== EXERCISE REQUIREMENTS ==
Give back exactly the lines of the material below that start at the line containing "c₀) (_ : a' + 3 ≤ c₀)" and end at the line containing "0 ≤ β₁ ε δ j", and no others.

-- Opening Marker --

open scoped Classical in
/-- ★★★ **THE GUARDED [15] PROP. 8 STEP TOKEN AT THE GRID GUARD `A‴(c, c₀, c₁)`** — FILE D's `prop8RegSepTopStepG_of_prop6P_of_chartMeet` with the two guard hypotheses discharged
(conjuncts 1–2; `hgran` from `F.L^{c₁} ∣ M` and `a′ + 1 ≤ c₁`; `hdiv` = conjunct 4).  Everything else displayed as in FILE D.
[cite: Balaban1985Variational, Prop. 8 p.304, (150) p.301, (162)–(168) pp.303–304; Balaban1985RegularSpaces, Prop. 6 p.99, (1.3)–(1.9) p.77; Balaban1988Convergent, (2.1) p.254, (2.5) p.255; Balaban1987RG1, (0.1) p.251] -/
theorem prop8RegSepTopStepG_gridGuard_of_prop6P_of_chartMeet (F : T4Family) (N : ℕ) [NeZero N] :
    ∃ (Mh₀ R₀ : ℕ) (CS BS CH δH BH : ℝ), 0 ≤ CS ∧ 0 < BS ∧ 0 ≤ CH ∧ 0 < δH ∧ 0 < BH ∧
    ∀ {B₁ c₁ : ℝ} (_ : 0 ≤ B₁) (_ : 0 < c₁) {ρ : ℕ}
      (_ : letI : CStarAlgebra (MatA N) := {}; B8.Prop6Printed 4 (F.L : ℝ) B₁ c₁ (fun i : ZdIdx 4 F.L => zdCubP (MatA N) F.L ρ i))
      -- structural letters: grid cube `Mc`, block height `a′` (`M_h = L^{a′} ≥ M_h⁰`), `R ≥ R₀`, the collar `ρ` with `L·M_h ∣ ρ`, `R·L·M_h ≤ ρ`, `L ≤ ρ`
      {Mc Mh R a' : ℕ} (_ : 1 ≤ Mc) (_ : Mc ≤ ρ) (_ : Mh = F.L ^ a') (_ : Mh₀ ≤ Mh) (_ : R₀ ≤ R) (_ : F.L * Mh ∣ ρ) (_ : R * (F.L * Mh) ≤ ρ) (hLρ : F.L ≤ ρ)
      -- the two constants of the plan's V20-G guard `c ≤ ν.M₁ ∧ k + c₀ ≤ F.m + K` and their side conditions, stated once (n07-w3 g7's two + the head's two)
      {c c₀ : ℕ} (_ : (11 * 4 + 4 * ρ + Mc + 3) * F.L ≤ c) (_ : Mc + 11 * 4 + 6 * ρ ≤ 2 * F.L ^ c₀) (_ : F.m ≤ c₀) (_ : a' + 3 ≤ c₀)
      -- ★ THE GRID GUARD's third constant `c₁` (candidate conjunct `F.L ^ c₁ ∣ M`), above the H-block height: `a′ + 1 ≤ c₁`
      {cg : ℕ} (_ : a' + 1 ≤ cg)
      -- the token's letters, `0 < B₃`, `a₀ ≤ a0OfP`, the (163)-type letter `θ_H` of the `H` doors
      {B₃ C θ Q a₀ a₁ θH : ℝ} (_ : 0 < B₃) (_ : 0 ≤ C) (_ : 0 ≤ θ) (_ : 0 ≤ Q) (_ : a₀ ≤ a0OfP F N Mc ρ B₁ c₁) (_ : 8 * CH * BH * Real.exp (-(δH * (ρ : ℝ))) ≤ θH)
      -- V19's floor `2L² ≤ B₃` and the (162)–(166♭) smallness letters of the R0′ closers, `κ := b9OfP F Mc ρ B₁`
      (_ : 2 * (F.L : ℝ) ^ 2 ≤ B₃) (_ : 4 * C ≤ B₃) (_ : 16 * θ ≤ 1) (_ : (16 * Q + 1024 * b9OfP F Mc ρ B₁ ^ 2) * a₀ ≤ 1) (_ : 32 * b9OfP F Mc ρ B₁ * a₀ ≤ 1)
      -- the chart side's PER-LEVEL SIZE LETTERS, functions of the letters `(ε, δ)` and the level only
      (β₁ β₂ s' σ t₁ : (ℕ → ℝ) → (ℕ → ℝ) → ℕ → ℝ) (v av : (ℕ → ℝ) → (ℕ → ℝ) → ℕ → ℕ → ℝ)
      -- ★ HLETTERS (RANGED): signs and the row budget, asked only IN THE TOKEN's RANGE `0 < δ_j ≤ a₁`, `B₃δ_j ≤ ε_j ≤ a₀`
      (_ : ∀ (K : ℕ) (ε δ : ℕ → ℝ) (j : ℕ), 0 < δ j → δ j ≤ a₁ → B₃ * δ j ≤ ε j → ε j ≤ a₀ →
        0 ≤ β₁ ε δ j ∧ 0 ≤ β₂ ε δ j ∧ 0 ≤ s' ε δ j ∧ σ ε δ j ≤ 1 / 2 ∧ (∀ i, 0 ≤ v ε δ j i) ∧ (∀ i, 0 ≤ av ε δ j i) ∧
        (∀ i ≤ j, (((F.P K).d * ((sideP (F.P K) Mc ρ + 4 * ρ + 3) * (F.P K).L ^ (j - i)) : ℕ) : ℝ) * (v ε δ j i + av ε δ j i) ≤ σ ε δ j))
      -- ★ HBUDGET (RANGED): thresholds above the doors' floors summing below the token's threshold, IN THE TOKEN's RANGE
      (_ : ∀ (K : ℕ) (ε δ : ℕ → ℝ) (j : ℕ), 0 < δ j → δ j ≤ a₁ → B₃ * δ j ≤ ε j → ε j ≤ a₀ → ∃ t₂ t₃ tD : ℝ,
        1 / 4 * ((sideP (F.P K) Mc ρ : ℕ) : ℝ) * max (4 * CH * BH * β₁ ε δ j) (θH * β₂ ε δ j) < t₂ ∧
        2 * CH * BH * s' ε δ j < t₃ ∧ 2 * CS * BS * (4 * σ ε δ j) < tD ∧
        t₁ ε δ j + (t₂ + tD) + t₃ ≤ C * δ j + θ * ε j + Q * ε j ^ 2)
      -- ★ HCHART-MEET: the chart lane's per-datum deliverable at PRINT's (150) FAMILY `D″`, owed ONLY at datums whose print box MEETS `Ω_{K−n}` within 3 and is CLEAN
      (_ : ∀ (ν : Stage7Numerics) (M : ℕ) (g : ℕ → ℝ) (K k : ℕ) (s : SeqOfRecord F ν M g K k), Sect2.SeqSeparated ν.M₁ s → 0 < ν.M₁ →
        (c ≤ ν.M₁ ∧ k + c₀ ≤ F.m + K ∧ F.L ^ cg ∣ M ∧
          ∀ i, 1 ≤ i → i ≤ k → dCubeSide (F.P K).L M (RkOfRecord (F.P K).L ν.r (g i)) i ∣ (F.P K).sitesPerDir 0) → 1 ≤ k →
        ∀ (ε δ : ℕ → ℝ),
        (∀ n, n ≤ k → 0 < δ n ∧ δ n ≤ a₁) → (∀ n, n < k → δ n ≤ 2 * δ (n + 1)) → (∀ n, n < k → δ (n + 1) ≤ 2 * δ n) →
        (∀ n, n ≤ k → B₃ * δ n ≤ ε n ∧ ε n ≤ a₀) → (∀ n, n < k → ε n ≤ 2 * ε (n + 1)) → (∀ n, n < k → ε (n + 1) ≤ 2 * ε n) →
        ∀ W : MSField (F.P K) (SU N), Sect2.DataSmall7PTop (avOfRecord F N K) s.Ω (suppDomOfRecord F ν K s.Ω) k δ W →
        ∀ U : GaugeField (F.P K) 0 (SU N),
        (∀ n, n ≤ k → PlaqSmallOn (Sect2.omegaPlaqsTop s.Ω (suppDomOfRecord F ν K s.Ω) n) (ε n * (F.P K).eta n ^ 2) U) →
        (∀ n, n ≤ k → Sect2.CoDivSmallOn (Sect2.omegaBondsTop s.Ω (suppDomOfRecord F ν K s.Ω) n) (ε n * (F.P K).eta n ^ 3) U) →
        AgreeOn (genSet s.Ω k) (avgFamily (avOfRecord F N K) U) W → IsCritOnFibre F N K (genSet s.Ω k) W U →
        ∀ (n : ℕ) (hk : K - n ≤ (F.P K).m + (F.P K).K), 1 ≤ K - n → K - n ≤ k → ∀ (idx : Pt (F.P K).d),
        -- MEETING DATUMS ONLY (n07-e LOCATED-HCHART-UNANCHORED-IDX): the print box has a point within `3` of a lift of a site of `Ω_{K−n}`
        (∃ x ∈ box (F.P K).L (cornerP (F.P K) Mc ρ idx) (sideP (F.P K) Mc ρ) (K - n), ∃ y : Pt (F.P K).d, cover (F.P K) y ∈ s.Ω (K - n) ∧ Within ((3 : ℕ) : ℤ) x y) →
        -- CLEAN DATUMS ONLY (print p. 300 «□ intersecting Ω_j but not Ω_{j+1}»; n07-e LOCATED-INWARD-DATUM): top level, or the print box misses `Ω_{j+1}`
        (K - n = k ∨ ∀ z ∈ box (F.P K).L (cornerP (F.P K) Mc ρ idx) (sideP (F.P K) Mc ρ) (K - n), cover (F.P K) z ∉ s.Ω (K - n + 1)) →
        -- THE FAMILY: print's (150) `Ω′_j = □_j (j < k), Ω′_k = □_k ∩ Ω_k` — the meet of the datum's cube tower with the record's regions (truncated at the datum's level)
        ∀ {HVd : Domains (F.P K)}
          (_ : HVd = domainsMeet (cubeDomains (F.P K) (cornerP (F.P K) Mc ρ idx) (sideP (F.P K) Mc ρ) ρ (K - n) hk) (domainsOfSeq s.Ω (K - n) hk))
          (lo hi : ℕ → Pt (F.P K).d),
        lo 0 = (fun i => ((F.P K).L : ℤ) * (sqLo (F.P K).L (cornerP (F.P K) Mc ρ idx) ρ (K - n) 1 i - 1)) →
        hi 0 = (fun i => ((F.P K).L : ℤ) * (sqHi (F.P K).L (cornerP (F.P K) Mc ρ idx) (sideP (F.P K) Mc ρ) ρ (K - n) 1 i + 1) + (((F.P K).L : ℤ) - 1)) →
        (∀ j', 1 ≤ j' → lo j' = sqLo (F.P K).L (cornerP (F.P K) Mc ρ idx) ρ (K - n) j' - 1) →
        (∀ j', 1 ≤ j' → hi j' = sqHi (F.P K).L (cornerP (F.P K) Mc ρ idx) (sideP (F.P K) Mc ρ) ρ (K - n) j' + 1) →
        ∃ HV : (BondIdx HVd → MatA N) →ₗ[ℂ] (PBond (F.P K) 0 → MatA N),
          (∀ (Bf : BondIdx HVd → MatA N) (b : PBond (F.P K) 0), HV Bf b = ∑ c, ((flatH (F.P K) (K - n) HVd (Pi.single c 1) b : ℝ) : ℂ) • Bf c) ∧
        ∀ (u : GaugeTransf (F.P K) 0 (SU N)) (A : PBond (F.P K) 0 → MatA N),
        (∀ b ∈ (Sect2.regionOfSet (F.P K) (cover (F.P K) '' box (F.P K).L (cornerP (F.P K) Mc ρ idx) (sideP (F.P K) Mc ρ) (K - n))).bonds,
          gaugeU (fun x => ιSU N (u x)) (fun b' => ιSU N (U b')) b = expI ((F.P K).eta (K - n)) (A b)) →
        (∀ b ∈ (Sect2.regionOfSet (F.P K) (cover (F.P K) '' box (F.P K).L (cornerP (F.P K) Mc ρ idx) (sideP (F.P K) Mc ρ) (K - n))).bonds,
          ‖A b‖ < b9OfP F Mc ρ B₁ * ε (K - n)) →
        (∀ q ∈ (Sect2.regionOfSet (F.P K) (cover (F.P K) '' box (F.P K).L (cornerP (F.P K) Mc ρ idx) (sideP (F.P K) Mc ρ) (K - n))).dpairs,
          ‖grad ((F.P K).eta (K - n)) q.2.1 (fun y => A ⟨y, q.2.2⟩) q.1‖ < b9OfP F Mc ρ B₁ * ε (K - n)) →
        (∀ b ∈ Sect2.bondsDeep (cover (F.P K) '' box (F.P K).L (cornerP (F.P K) Mc ρ idx) (sideP (F.P K) Mc ρ) (K - n)),
          ‖Sect2.codiffCurlA ((F.P K).eta (K - n)) A b.src b.dir‖ < b9OfP F Mc ρ B₁ * ε (K - n)) →
        (∀ b ∈ Sect2.bondsDeep (cover (F.P K) '' box (F.P K).L (cornerP (F.P K) Mc ρ idx) (sideP (F.P K) Mc ρ) (K - n)),
          ‖∑ ν' : Fin (F.P K).d, (((F.P K).eta (K - n) : ℝ) : ℂ)⁻¹ •
              (grad ((F.P K).eta (K - n)) ν' (fun y => A ⟨y, b.dir⟩) (b.src.unshift ν') - grad ((F.P K).eta (K - n)) ν' (fun y => A ⟨y, b.dir⟩) b.src)‖ <
            b9OfP F Mc ρ B₁ * ε (K - n)) →
        (∀ D' : Domains (F.P K), LinearMap.ker (QpE D') ≤ LinearMap.ker (QpE HVd) → ∀ φ : MatA N →L[ℂ] ℂ,
          RE D' ((F.P K).eta (K - n))⁻¹ (dsE ((F.P K).eta (K - n))⁻¹ (WithLp.toLp 2 fun b => (φ (A b)).re : BondSpace (F.P K))) = 0 ∧
          RE D' ((F.P K).eta (K - n))⁻¹ (dsE ((F.P K).eta (K - n))⁻¹ (WithLp.toLp 2 fun b => (φ (A b)).im : BondSpace (F.P K))) = 0) →
        ∃ (xc : Pt (F.P K).d) (B B' : BondIdx HVd → MatA N) (A₁ : PBond (F.P K) 0 → MatA N)
          (uL : GaugeTransf (F.P K) 0 (SU N)) (U₁ : GaugeField (F.P K) 0 (SU N)) (lam : (j : ℕ) → Site (F.P K) j → MatA N) (X : BondIdx HVd → MatA N),
          xc ∈ box (F.P K).L (cornerP (F.P K) Mc ρ idx) (sideP (F.P K) Mc ρ) (K - n) ∧
          -- near cells (print's `□″_k^{(k)} ∪ □′_k^{(k−1)}` + top cells: «level `K − n`, or source block in the next cube of the tower»): (160) CENTRED at `x_c`
          (∀ c : BondIdx HVd, ((c.1.1 : ℕ) = K - n ∨ blockOf c.1.2.src ∈ (cubeDomains (F.P K) (cornerP (F.P K) Mc ρ idx) (sideP (F.P K) Mc ρ) ρ (K - n) hk).Om ((c.1.1 : ℕ) + 1)) →
            ‖B c‖ ≤ β₁ ε δ (K - n) * (distSite (Mk (F.P K) (c.1.1 : ℕ)) c.1.2.src (iterBlockOf (c.1.1 : ℕ) (cover (F.P K) xc)) + 1)) ∧
          -- far cells: (155) UNIFORM `β₂·(ρ + M′)`
          (∀ c : BondIdx HVd, ¬ ((c.1.1 : ℕ) = K - n ∨ blockOf c.1.2.src ∈ (cubeDomains (F.P K) (cornerP (F.P K) Mc ρ idx) (sideP (F.P K) Mc ρ) ρ (K - n) hk).Om ((c.1.1 : ℕ) + 1)) →
            ‖B c‖ ≤ β₂ ε δ (K - n) * ((ρ : ℝ) + ((sideP (F.P K) Mc ρ : ℕ) : ℝ))) ∧
          (∀ c, ‖B' c‖ ≤ s' ε δ (K - n)) ∧
          (∀ j' ≤ K - n, ∀ c : PBond (F.P K) j', c.src ∈ (castSite '' Set.Icc (lo j') (hi j') : Set (Site (F.P K) j')) →
            c.tgt ∈ (castSite '' Set.Icc (lo j') (hi j') : Set (Site (F.P K) j')) →
              dist1 (Averaging.iter (avOfRecord F N K) j' (gaugeAct uL U₁) c) ≤ v ε δ (K - n) j') ∧
          (∀ j' ≤ K - n, ∀ c : PBond (F.P K) j', c.src ∈ (castSite '' Set.Icc (lo j') (hi j') : Set (Site (F.P K) j')) →
            c.tgt ∈ (castSite '' Set.Icc (lo j') (hi j') : Set (Site (F.P K) j')) → dist1 (Averaging.iter (avOfRecord F N K) j' U₁ c) ≤ av ε δ (K - n) j') ∧
          (∀ (j' : ℕ) (y : Site (F.P K) j'), ‖lam j' y‖ ≤ ‖mlog (((((toMS uL j' (castSite (lo j')))⁻¹ * toMS uL j' y)⁻¹ : SU N)) : MatA N)‖) ∧
          (∀ c : BondIdx HVd, X c = LatticeFieldCalculus.grad (((F.P K).L : ℝ) ^ (K - n) / ((F.P K).L : ℝ) ^ (c.1.1 : ℕ)) (lam c.1.1) c.1.2) ∧
          Letters10On (cover (F.P K) '' box (F.P K).L (cornerP (F.P K) Mc ρ idx) (sideP (F.P K) Mc ρ) (K - n)) ((F.P K).eta (K - n)) (t₁ ε δ (K - n)) A₁ ∧
          (∀ b, A b - HV X b = A₁ b + HV B b - HV B' b)),
      Prop8RegSepTopStepG F N (fun ν K Ω => suppDomOfRecord F ν K Ω)
        (fun ν M g K k _s => c ≤ ν.M₁ ∧ k + c₀ ≤ F.m + K ∧ F.L ^ cg ∣ M ∧
          ∀ i, 1 ≤ i → i ≤ k → dCubeSide (F.P K).L M (RkOfRecord (F.P K).L ν.r (g i)) i ∣ (F.P K).sitesPerDir 0) B₃ a₀ a₁ := by
  obtain ⟨Mh₀, R₀, CS, BS, CH, δH, BH, hCS, hBS, hCH, hδH, hBH, hmain⟩ := prop8RegSepTopStepG_of_prop6P_of_chartMeet F N
  refine ⟨Mh₀, R₀, CS, BS, CH, δH, BH, hCS, hBS, hCH, hδH, hBH, ?_⟩
  intro B₁ c₁ hB₁ hc₁ ρ hP6 Mc Mh R a' hMc hMcρ hMha hMh hR hdvd hRρ hLρ c c₀ hc hc₀ hmc₀ hac₀ cg hacg B₃ C θ Q a₀ a₁ θH hB₃ hC0 hθ0 hQ0 ha₀ h163
    hB₃L hC hθ ha hκa β₁ β₂ s' σ t₁ v av hletters hbudget hchart
  -- the grid guard implies the V20-G conjuncts (1–2) and the grid numerics (`hgran` from conjunct 3 with `L·L^{a′} ∣ L^{c₁}`, `hdiv` = conjunct 4)
  have hpow : F.L * Mh ∣ F.L ^ cg := by rw [hMha, ← pow_succ']; exact pow_dvd_pow F.L (by omega)
  exact hmain hB₁ hc₁ hP6 hMc hMcρ hMha hMh hR hdvd hRρ hLρ hc hc₀ hmc₀ hac₀ _ (fun ν M g K k s h => ⟨h.1, h.2.1⟩)
    (fun ν M g K k s h j hj1 hjk => ⟨(hpow.trans h.2.2.1).mul_right _, h.2.2.2 j hj1 hjk⟩)
    hB₃ hC0 hθ0 hQ0 ha₀ h163 hB₃L hC hθ ha hκa β₁ β₂ s' σ t₁ v av hletters hbudget hchart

-- Closing Marker --

== ANSWER FOR THIS EXERCISE ==
      {c c₀ : ℕ} (_ : (11 * 4 + 4 * ρ + Mc + 3) * F.L ≤ c) (_ : Mc + 11 * 4 + 6 * ρ ≤ 2 * F.L ^ c₀) (_ : F.m ≤ c₀) (_ : a' + 3 ≤ c₀)
      -- ★ THE GRID GUARD's third constant `c₁` (candidate conjunct `F.L ^ c₁ ∣ M`), above the H-block height: `a′ + 1 ≤ c₁`
      {cg : ℕ} (_ : a' + 1 ≤ cg)
      -- the token's letters, `0 < B₃`, `a₀ ≤ a0OfP`, the (163)-type letter `θ_H` of the `H` doors
      {B₃ C θ Q a₀ a₁ θH : ℝ} (_ : 0 < B₃) (_ : 0 ≤ C) (_ : 0 ≤ θ) (_ : 0 ≤ Q) (_ : a₀ ≤ a0OfP F N Mc ρ B₁ c₁) (_ : 8 * CH * BH * Real.exp (-(δH * (ρ : ℝ))) ≤ θH)
      -- V19's floor `2L² ≤ B₃` and the (162)–(166♭) smallness letters of the R0′ closers, `κ := b9OfP F Mc ρ B₁`
      (_ : 2 * (F.L : ℝ) ^ 2 ≤ B₃) (_ : 4 * C ≤ B₃) (_ : 16 * θ ≤ 1) (_ : (16 * Q + 1024 * b9OfP F Mc ρ B₁ ^ 2) * a₀ ≤ 1) (_ : 32 * b9OfP F Mc ρ B₁ * a₀ ≤ 1)
      -- the chart side's PER-LEVEL SIZE LETTERS, functions of the letters `(ε, δ)` and the level only
      (β₁ β₂ s' σ t₁ : (ℕ → ℝ) → (ℕ → ℝ) → ℕ → ℝ) (v av : (ℕ → ℝ) → (ℕ → ℝ) → ℕ → ℕ → ℝ)
      -- ★ HLETTERS (RANGED): signs and the row budget, asked only IN THE TOKEN's RANGE `0 < δ_j ≤ a₁`, `B₃δ_j ≤ ε_j ≤ a₀`
      (_ : ∀ (K : ℕ) (ε δ : ℕ → ℝ) (j : ℕ), 0 < δ j → δ j ≤ a₁ → B₃ * δ j ≤ ε j → ε j ≤ a₀ →
        0 ≤ β₁ ε δ j ∧ 0 ≤ β₂ ε δ j ∧ 0 ≤ s' ε δ j ∧ σ ε δ j ≤ 1 / 2 ∧ (∀ i, 0 ≤ v ε δ j i) ∧ (∀ i, 0 ≤ av ε δ j i) ∧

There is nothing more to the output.